- **PROBLEM STATEMENT**
Copy all of the records exactly.

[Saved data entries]
________________________________________

/-!
# Brown, *Mixed Tate motives over ℤ* (2012), §2 in `𝒰`-coordinates: the motivic input
# `(H, Iᵐ, per, H ↪ 𝒰)` AS PRINTED, and everything else derived

Sibling file of `BrownDepthOneLift.lean` / `BrownZagierFormulaProofs.lean`, in the cone of the named
fact `Literature.NumberTheory.Transcendental.hoffmanSpan_eq_mzvSpace` (Brown 2012, Theorem 1.1 ⟹
Hoffman's Conjecture 2). Those files reduce the fact to an inhabitant of `Brown2012.UCoactionData`,
a hypothesis bundle that still carries three pieces of ABSTRACT data which Brown constructs rather
than assumes — the Lie coalgebra pieces `𝔏_{2r+1}` with `π_r`, the `𝔏_{2r+1} ⊗ H`-valued
derivations `D_{2r+1}`, and the functionals "`ζ_{2r+1} ↦ 1`" — and one non-structural axiom
(`lemma_3_8`, the motivic Lemma 3.8 in its final form).

This file replaces it by `Brown2012.MotivicMZV`, whose fields are, one by one, statements printed in
§2 and §3.1 of the paper about the algebra `H` of motivic multiple zeta values **seen inside
`𝒰 = ℚ⟨f₃, f₅, …⟩ ⊗ ℚ[f₂]` through (2.15) and (2.22)**:

* `H` graded by the weight, `Iᵐ(0; u; 1) ∈ H_{|u|}` ((2.16)), I1 and I0 (§2.4);
* the period map `per : H → ℝ`, an algebra homomorphism with `per ζᵐ(n₁,…,n_r) = ζ(n₁,…,n_r)`
  ((2.11), (2.19));
* `φ : H → 𝒰`, weight-preserving and injective on each `H_N` — the injective morphism of graded
  algebra comodules (2.15) followed by an isomorphism (2.22);
* for `r ≥ 1` the operator `∂ʰ_{2r+1} = (f^∨_{2r+1} ⊗ id) ∘ D_{2r+1} : H → H` (Definition 3.1
  contracted with the functional `f^∨_{2r+1}` of the proof of Lemma 2.7, through `φ`), which
  (i) is intertwined by `φ` with `∂_{2r+1}` = "remove the initial letter `f_{2r+1}`" on `𝒰`
  (`φ` is a comodule morphism — the commutative square in the proof of Theorem 3.3),
  (ii) is a derivation ((3.3)), and (iii) acts on `Iᵐ(0; v; 1)` by Goncharov's formula (3.4)
  (Theorem 2.4 = [Goncharov 2005, Theorem 1.2]) with the coefficient of `f_{2r+1}` in
  `φ(Iᵐ(window))` in place of `π(Iᵐ(window))`;
* the coefficient of `f_{2r+1}` in `φ(x y)` vanishes for `x, y` of positive weight (`φ` is an
  algebra homomorphism and a shuffle product of non-trivial monomials has no one-letter term —
  this is "`π` kills products", (3.1));
* (3.8): `ζᵐ₁(2^{n}) = -2 ∑ ζᵐ(2^{i} 3 2^{n-1-i})`, the instance of the shuffle regularisation I2
  that is used ("which follows immediately from relation I2").

Nothing else: no `𝔏`, no `D_{2r+1}`, no choice of functional, no normalisation (3.6), no
Lemma 3.8 and NO MOTIVIC STUFFLE (Brown proves Lemma 3.8 "granting the motivic stuffle product
formula [9, 10] for our version of motivic multiple zeta values in which `ζᵐ(2)` is non zero", or
"alternatively" by "the general method for lifting relations from real multiple zeta values to
their motivic versions" — the file takes the second road and needs only the REAL stuffle, a theorem
of the tree), no Theorem 3.3, no dimension bound. From these the file PROVES

* `MotivicMZV.dH_J_rho_singleton`, `dH_J_rho_self` — (3.9); `dH_J_rho_replicate_two` — Lemma 3.4;
* `MotivicMZV.φ_zeta` — Lemma 3.2 / (3.6) up to a unit: `φ(ζᵐ(N)) = α_N f_N` with `α_N ≠ 0`
  (Lemma 2.7 on `𝒰`, injectivity of (2.15) and `per ζᵐ(N) = ζ(N) > 0`); `MotivicMZV.kernel` —
  Theorem 3.3 for `∂ʰ`;
* `MotivicMZV.lemma_3_5`, `coeff_ξ`, `sum_coeff_ξ` — Lemma 3.5 contracted with `f^∨_{2r+1} ∘ φ`
  (window calculus of `BrownWindowCalculus`), its coefficient, and its sum over the position of the
  `3` (`∑_{a+b=n-1} [f_{2r+1}] φ(ξ^r_{a,b}) = ∑_{α+β+1=r} [f_{2r+1}] φ(ζᵐ(2^α32^β))`);
* `MotivicMZV.Y_eq_zero`, `MotivicMZV.lemma_3_8` — **Lemma 3.8 LIFTED from the real identity**: with
  `Y_n := ∑_{a+b=n-1} ζᵐ(2^a32^b) + ∑_{i=1}^{n} (-1)^i ζᵐ(2i+1) ζᵐ(2^{n-i})`, by induction
  `∂ʰ_{<2n+1} Y_n = 0` (`dH_Y_eq_zero`: Lemma 3.5 summed, and Lemma 3.8 in lower weight read modulo
  products, `sum_coeff_tt_of_Y_eq_zero`), hence `Y_n ∈ ℚ ζᵐ(2n+1)` by Theorem 3.3, and `per Y_n = 0`
  (`per_Y`: the alternating sum of the stuffle rows for REAL multiple zeta values,
  `sum_multipleZeta_twos_insert_three`) with `ζ(2n+1) > 0` gives `Y_n = 0`; then (3.8);
* `MotivicMZV.normalize` — the normalisation (3.6) `φ(ζᵐ(2r+1)) = f_{2r+1}`, obtained as in the
  paper by composing `φ` with the automorphism of `𝒰` rescaling the letters `f_{2r+1}`
  (`scaleU`), with `∂ʰ` rescaled accordingly (`normalized_normalize`); the condition itself,
  `MotivicMZV.Normalized`, is a HYPOTHESIS on a structure (a predicate `MotivicMZV → Prop`, not a
  closed statement: a general rescaling `rescale` un-normalises, `forall_normalized_iff_isEmpty`);
* `MotivicMZV.toUCoactionData` — Brown's `UCoactionData` with `𝔏_{2r+1} := ℚ`,
  `π_r :=` the coefficient of `f_{2r+1}`, `D_{2r+1} := 1 ⊗ ∂ʰ_{2r+1}`, `ζ_{2r+1} ↦ 1 := id`;
* `hoffmanSpan_eq_mzvSpace_of_motivicMZV` — **the named fact from `MotivicMZV` alone** (with
  `BrownZagierFormulaProofs`: Zagier's theorem is a theorem of the tree), and
  `finrank_mzvSpace_le_zagierDim_of_motivicMZV` — Terasoma's bound (the other `periods.S24` fact)
  from the same input.

So the single remaining external input of the formalisation of Brown's paper is now literally
"the objects of §2 exist": motivic MZVs with their period map, Goncharov's coaction and the
embedding into `H^{MT⁺} ≅ 𝒰` — i.e. the category `MT(ℤ)` ([Deligne–Goncharov 2005], Borel) and the
motivic fundamental groupoid of `ℙ¹ ∖ {0, 1, ∞}` ([Goncharov 2005]), absent from Mathlib. No named
fact is introduced (`MotivicMZV` is a hypothesis bundle, D-0026).

## References

* F. Brown, *Mixed Tate motives over ℤ*, Ann. of Math. **175** (2012), 949–976 (arXiv:1102.1312):
  §2.2 Definition 2.1, (2.11); §2.3 (2.15); §2.4 (2.16), I0–I3, Theorem 2.4, (2.19); §2.5
  (2.20)–(2.22), Lemma 2.7; §3.1 Definition 3.1, (3.3), (3.4); Lemma 3.2, (3.6), Theorem 3.3,
  (3.8), (3.9), Lemma 3.8. [Brown2012]
* A. B. Goncharov, *Galois symmetries of fundamental groupoids and noncommutative geometry*, Duke
  Math. J. **128** (2005), Theorem 1.2. [Goncharov2005]
* P. Deligne, A. B. Goncharov, *Groupes fondamentaux motiviques de Tate mixte*, Ann. Sci. ÉNS **38**
  (2005). [DeligneGoncharov2005]
-/

namespace Literature.NumberTheory.Transcendental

________________________________________

- **THE ANSWER**
/-!
# Brown, *Mixed Tate motives over ℤ* (2012), §2 in `𝒰`-coordinates: the motivic input
# `(H, Iᵐ, per, H ↪ 𝒰)` AS PRINTED, and everything else derived

Sibling file of `BrownDepthOneLift.lean` / `BrownZagierFormulaProofs.lean`, in the cone of the named
fact `Literature.NumberTheory.Transcendental.hoffmanSpan_eq_mzvSpace` (Brown 2012, Theorem 1.1 ⟹
Hoffman's Conjecture 2). Those files reduce the fact to an inhabitant of `Brown2012.UCoactionData`,
a hypothesis bundle that still carries three pieces of ABSTRACT data which Brown constructs rather
than assumes — the Lie coalgebra pieces `𝔏_{2r+1}` with `π_r`, the `𝔏_{2r+1} ⊗ H`-valued
derivations `D_{2r+1}`, and the functionals "`ζ_{2r+1} ↦ 1`" — and one non-structural axiom
(`lemma_3_8`, the motivic Lemma 3.8 in its final form).

This file replaces it by `Brown2012.MotivicMZV`, whose fields are, one by one, statements printed in
§2 and §3.1 of the paper about the algebra `H` of motivic multiple zeta values **seen inside
`𝒰 = ℚ⟨f₃, f₅, …⟩ ⊗ ℚ[f₂]` through (2.15) and (2.22)**:

* `H` graded by the weight, `Iᵐ(0; u; 1) ∈ H_{|u|}` ((2.16)), I1 and I0 (§2.4);
* the period map `per : H → ℝ`, an algebra homomorphism with `per ζᵐ(n₁,…,n_r) = ζ(n₁,…,n_r)`
  ((2.11), (2.19));
* `φ : H → 𝒰`, weight-preserving and injective on each `H_N` — the injective morphism of graded
  algebra comodules (2.15) followed by an isomorphism (2.22);
* for `r ≥ 1` the operator `∂ʰ_{2r+1} = (f^∨_{2r+1} ⊗ id) ∘ D_{2r+1} : H → H` (Definition 3.1
  contracted with the functional `f^∨_{2r+1}` of the proof of Lemma 2.7, through `φ`), which
  (i) is intertwined by `φ` with `∂_{2r+1}` = "remove the initial letter `f_{2r+1}`" on `𝒰`
  (`φ` is a comodule morphism — the commutative square in the proof of Theorem 3.3),
  (ii) is a derivation ((3.3)), and (iii) acts on `Iᵐ(0; v; 1)` by Goncharov's formula (3.4)
  (Theorem 2.4 = [Goncharov 2005, Theorem 1.2]) with the coefficient of `f_{2r+1}` in
  `φ(Iᵐ(window))` in place of `π(Iᵐ(window))`;
* the coefficient of `f_{2r+1}` in `φ(x y)` vanishes for `x, y` of positive weight (`φ` is an
  algebra homomorphism and a shuffle product of non-trivial monomials has no one-letter term —
  this is "`π` kills products", (3.1));
* (3.8): `ζᵐ₁(2^{n}) = -2 ∑ ζᵐ(2^{i} 3 2^{n-1-i})`, the instance of the shuffle regularisation I2
  that is used ("which follows immediately from relation I2").

Nothing else: no `𝔏`, no `D_{2r+1}`, no choice of functional, no normalisation (3.6), no
Lemma 3.8 and NO MOTIVIC STUFFLE (Brown proves Lemma 3.8 "granting the motivic stuffle product
formula [9, 10] for our version of motivic multiple zeta values in which `ζᵐ(2)` is non zero", or
"alternatively" by "the general method for lifting relations from real multiple zeta values to
their motivic versions" — the file takes the second road and needs only the REAL stuffle, a theorem
of the tree), no Theorem 3.3, no dimension bound. From these the file PROVES

* `MotivicMZV.dH_J_rho_singleton`, `dH_J_rho_self` — (3.9); `dH_J_rho_replicate_two` — Lemma 3.4;
* `MotivicMZV.φ_zeta` — Lemma 3.2 / (3.6) up to a unit: `φ(ζᵐ(N)) = α_N f_N` with `α_N ≠ 0`
  (Lemma 2.7 on `𝒰`, injectivity of (2.15) and `per ζᵐ(N) = ζ(N) > 0`); `MotivicMZV.kernel` —
  Theorem 3.3 for `∂ʰ`;
* `MotivicMZV.lemma_3_5`, `coeff_ξ`, `sum_coeff_ξ` — Lemma 3.5 contracted with `f^∨_{2r+1} ∘ φ`
  (window calculus of `BrownWindowCalculus`), its coefficient, and its sum over the position of the
  `3` (`∑_{a+b=n-1} [f_{2r+1}] φ(ξ^r_{a,b}) = ∑_{α+β+1=r} [f_{2r+1}] φ(ζᵐ(2^α32^β))`);
* `MotivicMZV.Y_eq_zero`, `MotivicMZV.lemma_3_8` — **Lemma 3.8 LIFTED from the real identity**: with
  `Y_n := ∑_{a+b=n-1} ζᵐ(2^a32^b) + ∑_{i=1}^{n} (-1)^i ζᵐ(2i+1) ζᵐ(2^{n-i})`, by induction
  `∂ʰ_{<2n+1} Y_n = 0` (`dH_Y_eq_zero`: Lemma 3.5 summed, and Lemma 3.8 in lower weight read modulo
  products, `sum_coeff_tt_of_Y_eq_zero`), hence `Y_n ∈ ℚ ζᵐ(2n+1)` by Theorem 3.3, and `per Y_n = 0`
  (`per_Y`: the alternating sum of the stuffle rows for REAL multiple zeta values,
  `sum_multipleZeta_twos_insert_three`) with `ζ(2n+1) > 0` gives `Y_n = 0`; then (3.8);
* `MotivicMZV.normalize` — the normalisation (3.6) `φ(ζᵐ(2r+1)) = f_{2r+1}`, obtained as in the
  paper by composing `φ` with the automorphism of `𝒰` rescaling the letters `f_{2r+1}`
  (`scaleU`), with `∂ʰ` rescaled accordingly (`normalized_normalize`); the condition itself,
  `MotivicMZV.Normalized`, is a HYPOTHESIS on a structure (a predicate `MotivicMZV → Prop`, not a
  closed statement: a general rescaling `rescale` un-normalises, `forall_normalized_iff_isEmpty`);
* `MotivicMZV.toUCoactionData` — Brown's `UCoactionData` with `𝔏_{2r+1} := ℚ`,
  `π_r :=` the coefficient of `f_{2r+1}`, `D_{2r+1} := 1 ⊗ ∂ʰ_{2r+1}`, `ζ_{2r+1} ↦ 1 := id`;
* `hoffmanSpan_eq_mzvSpace_of_motivicMZV` — **the named fact from `MotivicMZV` alone** (with
  `BrownZagierFormulaProofs`: Zagier's theorem is a theorem of the tree), and
  `finrank_mzvSpace_le_zagierDim_of_motivicMZV` — Terasoma's bound (the other `periods.S24` fact)
  from the same input.

So the single remaining external input of the formalisation of Brown's paper is now literally
"the objects of §2 exist": motivic MZVs with their period map, Goncharov's coaction and the
embedding into `H^{MT⁺} ≅ 𝒰` — i.e. the category `MT(ℤ)` ([Deligne–Goncharov 2005], Borel) and the
motivic fundamental groupoid of `ℙ¹ ∖ {0, 1, ∞}` ([Goncharov 2005]), absent from Mathlib. No named
fact is introduced (`MotivicMZV` is a hypothesis bundle, D-0026).

## References

* F. Brown, *Mixed Tate motives over ℤ*, Ann. of Math. **175** (2012), 949–976 (arXiv:1102.1312):
  §2.2 Definition 2.1, (2.11); §2.3 (2.15); §2.4 (2.16), I0–I3, Theorem 2.4, (2.19); §2.5
  (2.20)–(2.22), Lemma 2.7; §3.1 Definition 3.1, (3.3), (3.4); Lemma 3.2, (3.6), Theorem 3.3,
  (3.8), (3.9), Lemma 3.8. [Brown2012]
* A. B. Goncharov, *Galois symmetries of fundamental groupoids and noncommutative geometry*, Duke
  Math. J. **128** (2005), Theorem 1.2. [Goncharov2005]
* P. Deligne, A. B. Goncharov, *Groupes fondamentaux motiviques de Tate mixte*, Ann. Sci. ÉNS **38**
  (2005). [DeligneGoncharov2005]
-/

namespace Literature.NumberTheory.Transcendental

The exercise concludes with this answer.